The JS app handles all form[data-async] submissions via a delegated
listener: read data-confirm, swap the button to a spinner, POST
application/x-www-form-urlencoded (axum's Form extractor rejects
multipart), then on success call refreshState() (re-fetch /api/state
and re-render). No full-page reloads.
Per-agent + dashboard state shapes live in dashboard.rs::StateSnapshot
and web_ui.rs::StateSnapshot. When adding new state fields, plumb
through the snapshot struct and the relevant assets/app.js render
function — never reach for server-side HTML rendering again.

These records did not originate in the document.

/-! ### §2.2 (L1) `T_b` maps the piece through `a` onto the piece through `ab` -/

/-- **(L1) A Hecke translate maps the complex points of the piece `[a]_Λ` of `(M_Λ)_τ` ONTO those of the piece `[ab]_{K″}` of `(M_{K″})_τ`.**
For `S.IsHeckeTranslate Λ K″ b T_b` ([Milne2005ShimuraVarieties] p. 118 «`[x, aK] ↦ [x, agK′]`») and pieces `ι : Y ⟶ (M_Λ)_τ` through the
representative `a` and `ι″ : Y″ ⟶ (M_{K″})_τ` through any representative `a″` of the class `[ab]_{K″}` (each with its ball datum and
`pieces` clause), `(T_b)_τ (ι(Y(ℂ))) = ι″(Y″(ℂ))` — set-theoretically, ONE presentation per level.
[cite: Milne2005ShimuraVarieties, Thm. 13.6 p. 118 L21–28 and Lemma 5.13 p. 57] [cite: Deligne1979ShimuraVarieties, 2.1.2–2.1.4] -/
theorem image_baseChange_heckeTranslate_range_piece (S : RecordSystem L H τ T hT K₀) {Λ K'' : C5.SmallLevel K₀}
    {b : finAdelic (↥(maximalRealSubfield L)) L (IsCMField.complexConj L) 3 H} {Tb : S.M.obj Λ ⟶ S.M.obj K''}
    (hTb : S.IsHeckeTranslate Λ K'' b Tb)
    {Y : SchemeOver ℂ} (D : UnitaryBallUniformisationDatum 2 Y) (hD : D.Hℂ = H.map τ)
    (ι : Y ⟶ (Motives.baseChangeHom τ).obj (S.M.obj Λ)) (a : finAdelic (↥(maximalRealSubfield L)) L (IsCMField.complexConj L) 3 H)
    (hι : letI : Algebra L ℂ := τ.toAlgebra
      ∀ z : Ball, AlgPoints.map (L := ℂ) ι (D.unif ((T : Matrix (Fin 3) (Fin 3) ℂ) *ᵥ BallModel.lift z)) =
        AlgPoints.baseChangeEquiv τ (S.M.obj Λ) ((S.pts Λ).symm (ShimuraSet.mk L H τ T hT Λ.1.1 z a)))
    {Y'' : SchemeOver ℂ} (D'' : UnitaryBallUniformisationDatum 2 Y'') (hD'' : D''.Hℂ = H.map τ)
    (ι'' : Y'' ⟶ (Motives.baseChangeHom τ).obj (S.M.obj K'')) (a'' : finAdelic (↥(maximalRealSubfield L)) L (IsCMField.complexConj L) 3 H)
    (hι'' : letI : Algebra L ℂ := τ.toAlgebra
      ∀ z : Ball, AlgPoints.map (L := ℂ) ι'' (D''.unif ((T : Matrix (Fin 3) (Fin 3) ℂ) *ᵥ BallModel.lift z)) =
        AlgPoints.baseChangeEquiv τ (S.M.obj K'') ((S.pts K'').symm (ShimuraSet.mk L H τ T hT K''.1.1 z a'')))
    (hq : (Quotient.mk'' (CosetSpace.pt (rationalToFinAdelic _ L _ 3 H) K''.1.1 (a * b)) :
        orbitRel.Quotient (rational (↥(maximalRealSubfield L)) L (IsCMField.complexConj L) 3 H)
          (CosetSpace (rationalToFinAdelic (↥(maximalRealSubfield L)) L (IsCMField.complexConj L) 3 H) K''.1.1)) =
      Quotient.mk'' (CosetSpace.pt (rationalToFinAdelic _ L _ 3 H) K''.1.1 a'')) :
    AlgPoints.map (L := ℂ) ((Motives.baseChangeHom τ).map Tb) '' Set.range (AlgPoints.map (L := ℂ) ι) =
      Set.range (AlgPoints.map (L := ℂ) ι'') := by
  letI : Algebra L ℂ := τ.toAlgebra
  rw [range_map_eq_of_unif_eq hT D hD ι _ hι, range_map_eq_of_unif_eq hT D'' hD'' ι'' _ hι'', ← Set.range_comp]
  -- `(T_b)_τ (bc (pts⁻¹[z, aΛ])) = bc (pts⁻¹[z, abK″])`
  have hcomp : (AlgPoints.map (L := ℂ) ((Motives.baseChangeHom τ).map Tb) ∘ fun z : Ball =>
      AlgPoints.baseChangeEquiv τ (S.M.obj Λ) ((S.pts Λ).symm (ShimuraSet.mk L H τ T hT Λ.1.1 z a))) =
      fun z : Ball => AlgPoints.baseChangeEquiv τ (S.M.obj K'') ((S.pts K'').symm (ShimuraSet.mk L H τ T hT K''.1.1 z (a * b))) := by
    funext z
    simp only [Function.comp_apply]
    rw [← HodgeTheory.baseChangeEquiv_map Tb, S.map_heckeTranslate_pts_symm_mk hTb z a]
  rw [hcomp]
  -- re-representation of the class `[ab]_{K″}` by `a″`
  have hmk := ShimuraSet.range_mk_eq_of_mk_pt_eq L H τ T hT K''.1.1 hq
  have key : ∀ {u v : finAdelic (↥(maximalRealSubfield L)) L (IsCMField.complexConj L) 3 H},
      Set.range (fun z : Ball => ShimuraSet.mk L H τ T hT K''.1.1 z u) ⊆ Set.range (fun z : Ball => ShimuraSet.mk L H τ T hT K''.1.1 z v) →
        Set.range (fun z : Ball => AlgPoints.baseChangeEquiv τ (S.M.obj K'') ((S.pts K'').symm (ShimuraSet.mk L H τ T hT K''.1.1 z u))) ⊆
          Set.range (fun z : Ball => AlgPoints.baseChangeEquiv τ (S.M.obj K'') ((S.pts K'').symm (ShimuraSet.mk L H τ T hT K''.1.1 z v))) := by
    intro u v huv x hx
    obtain ⟨z, rfl⟩ := hx
    obtain ⟨z', hz'⟩ := huv (Set.mem_range_self z)
    refine ⟨z', ?_⟩
    change AlgPoints.baseChangeEquiv τ (S.M.obj K'') ((S.pts K'').symm (ShimuraSet.mk L H τ T hT K''.1.1 z' v)) =
      AlgPoints.baseChangeEquiv τ (S.M.obj K'') ((S.pts K'').symm (ShimuraSet.mk L H τ T hT K''.1.1 z u))
    exact congrArg (fun P => AlgPoints.baseChangeEquiv τ (S.M.obj K'') ((S.pts K'').symm P)) hz'
  exact Set.Subset.antisymm (key hmk.subset) (key hmk.symm.subset)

Agent MCP surface + turn loop
The harness ships an embedded MCP server (rmcp 1.7) that claude launches as
a stdio child via --mcp-config. Subcommand: hive-ag3nt mcp (or
hive-m1nd mcp for the manager surface).
Sub-agent tools:
mcp__hyperhive__send(to, body)— message a peer or the operator.mcp__hyperhive__recv()— drain one inbox message.
Manager additionally:
mcp__hyperhive__request_spawn(name)— queue Spawn approval.mcp__hyperhive__kill(name)— graceful stop.mcp__hyperhive__request_apply_commit(agent, commit_ref)— submit a config change for any agent (includinghm1ndfor self-mods).mcp__hyperhive__ask_operator(question, options?)— non-blocking; queues a question on the dashboard, returns the question id. Operator's answer arrives later as aHelperEvent::OperatorAnsweredin the manager inbox.
The shared per-turn plumbing lives in hive_ag3nt::turn::{write_mcp_config, write_settings, write_system_prompt, run_turn, drive_turn, emit_turn_end, wait_for_login} so the two binaries can't drift.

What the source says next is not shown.